* What is expected: Copy every entry. Do not alter a single word.

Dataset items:

-----

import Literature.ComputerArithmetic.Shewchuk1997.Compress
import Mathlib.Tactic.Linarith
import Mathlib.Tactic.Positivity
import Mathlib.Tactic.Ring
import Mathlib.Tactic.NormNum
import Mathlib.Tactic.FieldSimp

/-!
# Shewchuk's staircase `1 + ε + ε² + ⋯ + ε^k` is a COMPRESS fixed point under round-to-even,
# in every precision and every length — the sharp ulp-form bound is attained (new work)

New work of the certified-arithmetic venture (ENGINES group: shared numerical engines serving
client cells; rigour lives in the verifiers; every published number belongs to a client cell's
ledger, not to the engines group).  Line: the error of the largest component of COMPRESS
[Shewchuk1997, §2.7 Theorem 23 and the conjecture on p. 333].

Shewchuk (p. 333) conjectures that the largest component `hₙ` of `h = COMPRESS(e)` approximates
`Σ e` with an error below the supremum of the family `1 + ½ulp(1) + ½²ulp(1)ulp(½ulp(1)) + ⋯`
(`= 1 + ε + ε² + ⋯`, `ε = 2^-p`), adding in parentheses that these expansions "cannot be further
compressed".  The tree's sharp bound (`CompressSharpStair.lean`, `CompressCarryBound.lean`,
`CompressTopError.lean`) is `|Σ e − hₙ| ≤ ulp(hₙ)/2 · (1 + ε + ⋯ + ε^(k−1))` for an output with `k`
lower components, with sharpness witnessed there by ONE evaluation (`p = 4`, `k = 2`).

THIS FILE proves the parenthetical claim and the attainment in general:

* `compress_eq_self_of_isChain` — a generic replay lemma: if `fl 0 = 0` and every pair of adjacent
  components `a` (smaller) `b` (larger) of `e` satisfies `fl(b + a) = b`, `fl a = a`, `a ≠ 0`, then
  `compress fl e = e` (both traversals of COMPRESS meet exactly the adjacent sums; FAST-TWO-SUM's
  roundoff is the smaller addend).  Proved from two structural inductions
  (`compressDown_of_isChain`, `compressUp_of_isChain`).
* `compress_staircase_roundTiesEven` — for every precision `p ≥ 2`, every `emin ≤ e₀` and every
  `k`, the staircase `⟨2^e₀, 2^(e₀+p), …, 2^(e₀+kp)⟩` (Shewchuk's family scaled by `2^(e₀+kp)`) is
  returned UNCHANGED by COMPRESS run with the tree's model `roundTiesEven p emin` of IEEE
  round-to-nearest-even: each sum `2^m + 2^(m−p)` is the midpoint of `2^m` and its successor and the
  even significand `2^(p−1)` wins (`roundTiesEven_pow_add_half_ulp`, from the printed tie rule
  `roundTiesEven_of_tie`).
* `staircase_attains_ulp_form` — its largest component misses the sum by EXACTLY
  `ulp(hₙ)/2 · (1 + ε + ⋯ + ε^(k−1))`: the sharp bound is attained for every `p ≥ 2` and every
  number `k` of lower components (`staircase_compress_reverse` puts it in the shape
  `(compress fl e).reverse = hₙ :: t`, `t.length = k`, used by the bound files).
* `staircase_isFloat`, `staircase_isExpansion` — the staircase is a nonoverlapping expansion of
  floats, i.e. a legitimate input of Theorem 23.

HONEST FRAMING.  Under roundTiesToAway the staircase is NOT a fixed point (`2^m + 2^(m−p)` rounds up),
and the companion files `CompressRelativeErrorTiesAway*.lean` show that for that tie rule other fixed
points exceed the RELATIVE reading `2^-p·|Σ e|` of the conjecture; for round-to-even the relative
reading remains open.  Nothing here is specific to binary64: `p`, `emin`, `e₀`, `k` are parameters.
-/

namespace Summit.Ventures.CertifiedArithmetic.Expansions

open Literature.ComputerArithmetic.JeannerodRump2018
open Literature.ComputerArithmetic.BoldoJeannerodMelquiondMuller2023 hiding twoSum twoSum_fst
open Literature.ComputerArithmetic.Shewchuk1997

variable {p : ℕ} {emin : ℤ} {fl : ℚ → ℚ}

-----

* Solution for this exercise:
import Literature.ComputerArithmetic.Shewchuk1997.Compress
import Mathlib.Tactic.Linarith
import Mathlib.Tactic.Positivity
import Mathlib.Tactic.Ring
import Mathlib.Tactic.NormNum
import Mathlib.Tactic.FieldSimp

/-!
# Shewchuk's staircase `1 + ε + ε² + ⋯ + ε^k` is a COMPRESS fixed point under round-to-even,
# in every precision and every length — the sharp ulp-form bound is attained (new work)

New work of the certified-arithmetic venture (ENGINES group: shared numerical engines serving
client cells; rigour lives in the verifiers; every published number belongs to a client cell's
ledger, not to the engines group).  Line: the error of the largest component of COMPRESS
[Shewchuk1997, §2.7 Theorem 23 and the conjecture on p. 333].

Shewchuk (p. 333) conjectures that the largest component `hₙ` of `h = COMPRESS(e)` approximates
`Σ e` with an error below the supremum of the family `1 + ½ulp(1) + ½²ulp(1)ulp(½ulp(1)) + ⋯`
(`= 1 + ε + ε² + ⋯`, `ε = 2^-p`), adding in parentheses that these expansions "cannot be further
compressed".  The tree's sharp bound (`CompressSharpStair.lean`, `CompressCarryBound.lean`,
`CompressTopError.lean`) is `|Σ e − hₙ| ≤ ulp(hₙ)/2 · (1 + ε + ⋯ + ε^(k−1))` for an output with `k`
lower components, with sharpness witnessed there by ONE evaluation (`p = 4`, `k = 2`).

THIS FILE proves the parenthetical claim and the attainment in general:

* `compress_eq_self_of_isChain` — a generic replay lemma: if `fl 0 = 0` and every pair of adjacent
  components `a` (smaller) `b` (larger) of `e` satisfies `fl(b + a) = b`, `fl a = a`, `a ≠ 0`, then
  `compress fl e = e` (both traversals of COMPRESS meet exactly the adjacent sums; FAST-TWO-SUM's
  roundoff is the smaller addend).  Proved from two structural inductions
  (`compressDown_of_isChain`, `compressUp_of_isChain`).
* `compress_staircase_roundTiesEven` — for every precision `p ≥ 2`, every `emin ≤ e₀` and every
  `k`, the staircase `⟨2^e₀, 2^(e₀+p), …, 2^(e₀+kp)⟩` (Shewchuk's family scaled by `2^(e₀+kp)`) is
  returned UNCHANGED by COMPRESS run with the tree's model `roundTiesEven p emin` of IEEE
  round-to-nearest-even: each sum `2^m + 2^(m−p)` is the midpoint of `2^m` and its successor and the
  even significand `2^(p−1)` wins (`roundTiesEven_pow_add_half_ulp`, from the printed tie rule
  `roundTiesEven_of_tie`).
* `staircase_attains_ulp_form` — its largest component misses the sum by EXACTLY
  `ulp(hₙ)/2 · (1 + ε + ⋯ + ε^(k−1))`: the sharp bound is attained for every `p ≥ 2` and every
  number `k` of lower components (`staircase_compress_reverse` puts it in the shape
  `(compress fl e).reverse = hₙ :: t`, `t.length = k`, used by the bound files).
* `staircase_isFloat`, `staircase_isExpansion` — the staircase is a nonoverlapping expansion of
  floats, i.e. a legitimate input of Theorem 23.

HONEST FRAMING.  Under roundTiesToAway the staircase is NOT a fixed point (`2^m + 2^(m−p)` rounds up),
and the companion files `CompressRelativeErrorTiesAway*.lean` show that for that tie rule other fixed
points exceed the RELATIVE reading `2^-p·|Σ e|` of the conjecture; for round-to-even the relative
reading remains open.  Nothing here is specific to binary64: `p`, `emin`, `e₀`, `k` are parameters.
-/

namespace Summit.Ventures.CertifiedArithmetic.Expansions

open Literature.ComputerArithmetic.JeannerodRump2018
open Literature.ComputerArithmetic.BoldoJeannerodMelquiondMuller2023 hiding twoSum twoSum_fst
open Literature.ComputerArithmetic.Shewchuk1997

variable {p : ℕ} {emin : ℤ} {fl : ℚ → ℚ}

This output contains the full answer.